- _PROBLEM DESCRIPTION_
Nothing but the lines below between the line holding "rw [hab] at hne" and the line holding "simp only [Pi.zero_apply, sub_zero] at h", inclusive, should appear in the answer, each set down exactly.

- _MATERIAL SHOWN_

/-- ★ HEIGHT ACCOUNTING: for a self-avoiding walk of `ℤ^{u+1}` that uses every lateral axis, (final height) `+ u + 2·`(number of down
steps) `≤` length: the lateral steps are at least `u` (one per used axis, injectively), they do not move the height, every other step moves
it by `± 1`. [cite: MadrasSlade1993, §4.2, eq. (4.2.20)–(4.2.22) (cost = length − span); lane lemma] -/
theorem height_add_axes_add_two_mul_down_le {ω : ℕ → Site (u + 1)} (hω : ω ∈ saws (u + 1) n)
    (hall : ∀ a : Fin (u + 1), a ≠ 0 → ∃ i ≤ n, ω i a ≠ (0 : ℤ)) :
    ω n 0 + u + 2 * (((Finset.range n).filter fun k => ω (k + 1) 0 < ω k 0).card : ℤ) ≤ n := by
  classical
  have h0 : ω 0 = 0 := (mem_saws.1 hω).1
  set Z := (Finset.range n).filter (fun k => ω (k + 1) 0 = ω k 0) with hZ
  set J := (Finset.range n).filter (fun k => ¬ ω (k + 1) 0 = ω k 0) with hJ
  have hZJ : Z.card + J.card = n := by
    rw [hZ, hJ, Finset.card_filter_add_card_filter_not, Finset.card_range]
  -- (1) u ≤ Z.card
  have hch : ∀ a : Fin (u + 1), a ≠ 0 → ∃ k, k < n ∧ ω (k + 1) a ≠ ω k a := by
    intro a ha
    obtain ⟨i, hi, hne⟩ := hall a ha
    obtain ⟨k, hk, hk'⟩ := exists_step_ne h0 hne
    exact ⟨k, by omega, hk'⟩
  have h1 : u ≤ Z.card := by
    have hU : ((Finset.univ : Finset (Fin (u + 1))).filter (fun a => a ≠ 0)).card = u := by
      rw [Finset.filter_ne' Finset.univ (0 : Fin (u + 1)), Finset.card_erase_of_mem (Finset.mem_univ _),
        Finset.card_univ, Fintype.card_fin, Nat.add_sub_cancel]
    rw [← hU]
    refine Finset.card_le_card_of_injOn (fun a => if h : a ≠ 0 then Classical.choose (hch a h) else 0) ?_ ?_
    · intro a ha
      rw [Finset.mem_coe, Finset.mem_filter] at ha
      have ha0 : a ≠ 0 := ha.2
      obtain ⟨hk, hne⟩ := Classical.choose_spec (hch a ha0)
      simp only [dif_pos ha0, Finset.mem_coe]
      rw [hZ, Finset.mem_filter, Finset.mem_range]
      refine ⟨hk, ?_⟩
      by_contra h00
      exact ha0 (step_coord_unique hω hk hne h00)
    · intro a ha b hb hab
      rw [Finset.mem_coe, Finset.mem_filter] at ha hb
      have ha0 : a ≠ 0 := ha.2
      have hb0 : b ≠ 0 := hb.2
      simp only [ha0, hb0, ne_eq, not_false_eq_true, dif_pos] at hab
      obtain ⟨hk, hne⟩ := Classical.choose_spec (hch a ha0)
      obtain ⟨-, hne'⟩ := Classical.choose_spec (hch b hb0)
      rw [hab] at hne
      exact step_coord_unique hω (Classical.choose_spec (hch b hb0)).1 hne hne'
  -- (2) height = Σ_J δ ≤ (J.card − Dn.card) − Dn.card
  have htel : ω n 0 = ∑ k ∈ J, (ω (k + 1) 0 - ω k 0) := by
    have h := Finset.sum_range_sub (fun k => ω k 0) n
    rw [h0] at h
    simp only [Pi.zero_apply, sub_zero] at h
    rw [← h, ← Finset.sum_filter_add_sum_filter_not (Finset.range n) (fun k => ω (k + 1) 0 = ω k 0)]
    have hZ0 : ∑ k ∈ Z, (ω (k + 1) 0 - ω k 0) = 0 :=
      Finset.sum_eq_zero fun k hk => by rw [(Finset.mem_filter.1 hk).2, sub_self]
    rw [← hZ, ← hJ, hZ0, zero_add]
  have hDnJ : ((Finset.range n).filter fun k => ω (k + 1) 0 < ω k 0) ⊆ J := by
    intro k hk
    rw [Finset.mem_filter] at hk
    rw [hJ, Finset.mem_filter]
    exact ⟨hk.1, fun h => by rw [h] at hk; exact lt_irrefl _ hk.2⟩
  have h2 : ω n 0 + 2 * ((((Finset.range n).filter fun k => ω (k + 1) 0 < ω k 0).card : ℤ)) ≤ J.card := by
    have hsplit := Finset.sum_sdiff hDnJ (f := fun k => ω (k + 1) 0 - ω k 0)
    have hA : ∑ k ∈ J \ ((Finset.range n).filter fun k => ω (k + 1) 0 < ω k 0), (ω (k + 1) 0 - ω k 0) ≤
        ((J \ ((Finset.range n).filter fun k => ω (k + 1) 0 < ω k 0)).card : ℤ) := by
      calc ∑ k ∈ J \ ((Finset.range n).filter fun k => ω (k + 1) 0 < ω k 0), (ω (k + 1) 0 - ω k 0)
          ≤ ∑ _k ∈ J \ ((Finset.range n).filter fun k => ω (k + 1) 0 < ω k 0), (1 : ℤ) :=
            Finset.sum_le_sum fun k hk =>
              (step_apply_zero_le hω (Finset.mem_range.1 (Finset.mem_filter.1 (Finset.mem_sdiff.1 hk).1).1)).1
        _ = ((J \ ((Finset.range n).filter fun k => ω (k + 1) 0 < ω k 0)).card : ℤ) := by simp
    have hB : ∑ k ∈ ((Finset.range n).filter fun k => ω (k + 1) 0 < ω k 0), (ω (k + 1) 0 - ω k 0) =
        -((((Finset.range n).filter fun k => ω (k + 1) 0 < ω k 0).card : ℤ)) := by
      rw [Finset.sum_congr rfl (fun k hk => (step_apply_zero_le hω (Finset.mem_range.1 (Finset.mem_filter.1 hk).1)).2
        (Finset.mem_filter.1 hk).2)]
      simp
    have hcard : ((J \ ((Finset.range n).filter fun k => ω (k + 1) 0 < ω k 0)).card : ℤ) =
        J.card - (((Finset.range n).filter fun k => ω (k + 1) 0 < ω k 0).card : ℤ) := by
      rw [Finset.card_sdiff_of_subset hDnJ, Nat.cast_sub (Finset.card_le_card hDnJ)]
    rw [htel, ← hsplit, hB]
    linarith
  have h3 : (u : ℤ) ≤ Z.card := by exact_mod_cast h1
  have h4 : (Z.card : ℤ) + J.card = n := by exact_mod_cast hZJ
  linarith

- _OUTPUT FOR THIS TASK_
      rw [hab] at hne
      exact step_coord_unique hω (Classical.choose_spec (hch b hb0)).1 hne hne'
  -- (2) height = Σ_J δ ≤ (J.card − Dn.card) − Dn.card
  have htel : ω n 0 = ∑ k ∈ J, (ω (k + 1) 0 - ω k 0) := by
    have h := Finset.sum_range_sub (fun k => ω k 0) n
    rw [h0] at h
    simp only [Pi.zero_apply, sub_zero] at h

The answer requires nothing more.